/-- **The pull-back bookkeeping**, an identity between monomials in four free positive quantities
`L = 1 − λ`, `D = 1 − λt`, `t`, `s = 1 − t`:
`L^{C−A−B} · (s/D)^{C−B−1} (Lt/D)^{B−1} (L/D)^{−(C−A)} · L/D² = t^{B−1} s^{C−B−1} D^{−A}`
(the exponent of `L` is `0`, that of `D` is `−A`); proved by taking logarithms. [folklore] -/
theorem pullback_core (L D t s A B C : ℝ) (hL : 0 < L) (hD : 0 < D) (ht : 0 < t) (hs : 0 < s) :
    L ^ (C - A - B) * ((s / D) ^ (C - B - 1) * (L * t / D) ^ (B - 1) * (L / D) ^ (-(C - A))) *
        (L / D ^ 2) = t ^ (B - 1) * s ^ (C - B - 1) * D ^ (-A) := by
  have hlhs : 0 < L ^ (C - A - B) * ((s / D) ^ (C - B - 1) * (L * t / D) ^ (B - 1) *
      (L / D) ^ (-(C - A))) * (L / D ^ 2) := by positivity
  have hrhs : 0 < t ^ (B - 1) * s ^ (C - B - 1) * D ^ (-A) := by positivity
  refine Real.log_injOn_pos (Set.mem_Ioi.2 hlhs) (Set.mem_Ioi.2 hrhs) ?_
  have e1 : Real.log (s / D) = Real.log s - Real.log D := Real.log_div hs.ne' hD.ne'
  have e2 : Real.log (L * t / D) = Real.log L + Real.log t - Real.log D := by
    rw [Real.log_div (mul_pos hL ht).ne' hD.ne', Real.log_mul hL.ne' ht.ne']
  have e3 : Real.log (L / D) = Real.log L - Real.log D := Real.log_div hL.ne' hD.ne'
  have e4 : Real.log (L / D ^ 2) = Real.log L - 2 * Real.log D := by
    rw [Real.log_div hL.ne' (pow_pos hD 2).ne', Real.log_pow]
    push_cast
    ring
  have hX1 : 0 < L ^ (C - A - B) := Real.rpow_pos_of_pos hL _
  have hX2 : 0 < (s / D) ^ (C - B - 1) := Real.rpow_pos_of_pos (div_pos hs hD) _
  have hX3 : 0 < (L * t / D) ^ (B - 1) := Real.rpow_pos_of_pos (div_pos (mul_pos hL ht) hD) _
  have hX4 : 0 < (L / D) ^ (-(C - A)) := Real.rpow_pos_of_pos (div_pos hL hD) _
  have hX5 : 0 < L / D ^ 2 := div_pos hL (pow_pos hD 2)
  have hY1 : 0 < t ^ (B - 1) := Real.rpow_pos_of_pos ht _
  have hY2 : 0 < s ^ (C - B - 1) := Real.rpow_pos_of_pos hs _
  have hY3 : 0 < D ^ (-A) := Real.rpow_pos_of_pos hD _
  rw [Real.log_mul (mul_pos hX1 (mul_pos (mul_pos hX2 hX3) hX4)).ne' hX5.ne',
    Real.log_mul hX1.ne' (mul_pos (mul_pos hX2 hX3) hX4).ne',
    Real.log_mul (mul_pos hX2 hX3).ne' hX4.ne', Real.log_mul hX2.ne' hX3.ne',
    Real.log_mul (mul_pos hY1 hY2).ne' hY3.ne', Real.log_mul hY1.ne' hY2.ne',
    Real.log_rpow hL, Real.log_rpow (div_pos hs hD), Real.log_rpow (div_pos (mul_pos hL ht) hD),
    Real.log_rpow (div_pos hL hD), Real.log_rpow ht, Real.log_rpow hs, Real.log_rpow hD,
    e1, e2, e3, e4]
  ring

/-! ## The chart `Φ(x) = (u(x₀))` of `ℝ¹` -/

/-- `Φ` has derivative `u'(x₀) • id` off the pole (chain rule through the coordinate `x₀`).
[folklore] -/
theorem euler_hasFDerivAt {lam : ℝ} {x : Fin 1 → ℝ} (hD : 1 - lam * x 0 ≠ 0) :
    HasFDerivAt (fun y : Fin 1 → ℝ => fun _ : Fin 1 => (1 - y 0) / (1 - lam * y 0))
      ((-(1 - lam) / (1 - lam * x 0) ^ 2) • ContinuousLinearMap.id ℝ (Fin 1 → ℝ)) x := by
  rw [hasFDerivAt_pi']
  intro i
  obtain rfl : i = 0 := Fin.fin_one_eq_zero i
  have h0 : HasFDerivAt (fun f : Fin 1 → ℝ => f 0)
      (ContinuousLinearMap.proj (R := ℝ) (φ := fun _ : Fin 1 => ℝ) 0) x :=
    hasFDerivAt_apply 0 x
  refine ((hasDerivAt_euler_moeb hD).comp_hasFDerivAt x h0).congr_fderiv
    (ContinuousLinearMap.ext fun v => ?_)
  simp

/-- `Φ` is an involution of `{x | x₀ ∈ (0,1)}` (coordinatewise `euler_moeb_moeb`). [folklore] -/
theorem euler_chart_chart {lam : ℝ} (hl0 : 0 < lam) (hl1 : lam < 1) {x : Fin 1 → ℝ}
    (hx : x 0 ∈ Ioo (0:ℝ) 1) :
    (fun _ : Fin 1 => (1 - (1 - x 0) / (1 - lam * x 0)) / (1 - lam * ((1 - x 0) / (1 - lam * x 0)))) =
      x := by
  funext i
  obtain rfl : i = 0 := Fin.fin_one_eq_zero i
  exact euler_moeb_moeb hl1.ne (euler_den_pos hl0 hl1 hx.2.le).ne'

/-- `Φ` is injective on `{x | x₀ ∈ (0,1)}` (an involution there). [folklore] -/
theorem euler_injOn {lam : ℝ} (hl0 : 0 < lam) (hl1 : lam < 1) :
    InjOn (fun y : Fin 1 → ℝ => fun _ : Fin 1 => (1 - y 0) / (1 - lam * y 0))
      {x : Fin 1 → ℝ | x 0 ∈ Ioo (0:ℝ) 1} := by
  intro x hx y hy hxy
  have h0 : (1 - x 0) / (1 - lam * x 0) = (1 - y 0) / (1 - lam * y 0) := congrFun hxy 0
  have hx' : x 0 ∈ Ioo (0:ℝ) 1 := hx
  have hy' : y 0 ∈ Ioo (0:ℝ) 1 := hy
  funext i
  obtain rfl : i = 0 := Fin.fin_one_eq_zero i
  calc x 0 = (1 - (1 - x 0) / (1 - lam * x 0)) / (1 - lam * ((1 - x 0) / (1 - lam * x 0))) :=
        (euler_moeb_moeb hl1.ne (euler_den_pos hl0 hl1 hx'.2.le).ne').symm
    _ = (1 - (1 - y 0) / (1 - lam * y 0)) / (1 - lam * ((1 - y 0) / (1 - lam * y 0))) := by rw [h0]
    _ = y 0 := euler_moeb_moeb hl1.ne (euler_den_pos hl0 hl1 hy'.2.le).ne'

/-- `Φ` maps `{x | x₀ ∈ (0,1)}` ONTO itself (into by `euler_moeb_mem`, onto by the involution).
[folklore] -/
theorem euler_image {lam : ℝ} (hl0 : 0 < lam) (hl1 : lam < 1) :
    (fun y : Fin 1 → ℝ => fun _ : Fin 1 => (1 - y 0) / (1 - lam * y 0)) ''
        {x : Fin 1 → ℝ | x 0 ∈ Ioo (0:ℝ) 1} = {x : Fin 1 → ℝ | x 0 ∈ Ioo (0:ℝ) 1} := by
  ext y
  constructor
  · rintro ⟨x, hx, rfl⟩
    have hx' : x 0 ∈ Ioo (0:ℝ) 1 := hx
    show (1 - x 0) / (1 - lam * x 0) ∈ Ioo (0:ℝ) 1
    exact euler_moeb_mem hl0 hl1 hx'
  · intro hy
    have hy' : y 0 ∈ Ioo (0:ℝ) 1 := hy
    refine ⟨fun _ : Fin 1 => (1 - y 0) / (1 - lam * y 0), ?_, ?_⟩
    · show (1 - y 0) / (1 - lam * y 0) ∈ Ioo (0:ℝ) 1
      exact euler_moeb_mem hl0 hl1 hy'
    · exact euler_chart_chart hl0 hl1 hy'

/-- `Φ` is a `ℚ`-semialgebraic map on any `ℚ`-semialgebraic set off the pole: `λ` is real
algebraic, so the constant `λ` is a `ℚ`-semialgebraic function
(`isSemialgebraicFunOn_const_of_isAlgebraic`), and the class is closed under `−, *, /`.
[cite: BochnakCosteRoy1998, Prop. 2.2.6] -/
theorem euler_isSemialgebraicMapOn {lam : ℝ} (hlam : IsAlgebraic ℚ lam) {σ : Set (Fin 1 → ℝ)}
    (hσ : IsSemialgebraic ℚ σ) (h0 : ∀ x ∈ σ, 1 - lam * x 0 ≠ 0) :
    IsSemialgebraicMapOn ℚ σ (fun y : Fin 1 → ℝ => fun _ : Fin 1 => (1 - y 0) / (1 - lam * y 0)) := by
  have hl' : IsSemialgebraicFunOn ℚ σ (fun _ => lam) := isSemialgebraicFunOn_const_of_isAlgebraic hσ hlam
  have h1 : IsSemialgebraicFunOn ℚ σ (fun _ => (1:ℝ)) :=
    (isSemialgebraicFunOn_aeval hσ (1 : MvPolynomial (Fin 1) ℚ)).congr fun x _ => by simp
  have hx : IsSemialgebraicFunOn ℚ σ (fun x => x 0) :=
    (isSemialgebraicFunOn_aeval hσ (X 0)).congr fun x _ => by simp
  have hnum : IsSemialgebraicFunOn ℚ σ (fun x => 1 - x 0) :=
    (IsSemialgebraicFunOn.sub_holds h1 hx).congr fun x _ => rfl
  have hden : IsSemialgebraicFunOn ℚ σ (fun x => 1 - lam * x 0) :=
    (IsSemialgebraicFunOn.sub_holds h1 (IsSemialgebraicFunOn.mul_holds hl' hx)).congr fun x _ => rfl
  exact IsSemialgebraicMapOn.of_forall hσ fun _ => hnum.div hden h0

[REQUIREMENT] From the data above, work out how many lines contain the string "hlhs" and reply with only the number.

[OUTPUT FOR THIS EXERCISE] 2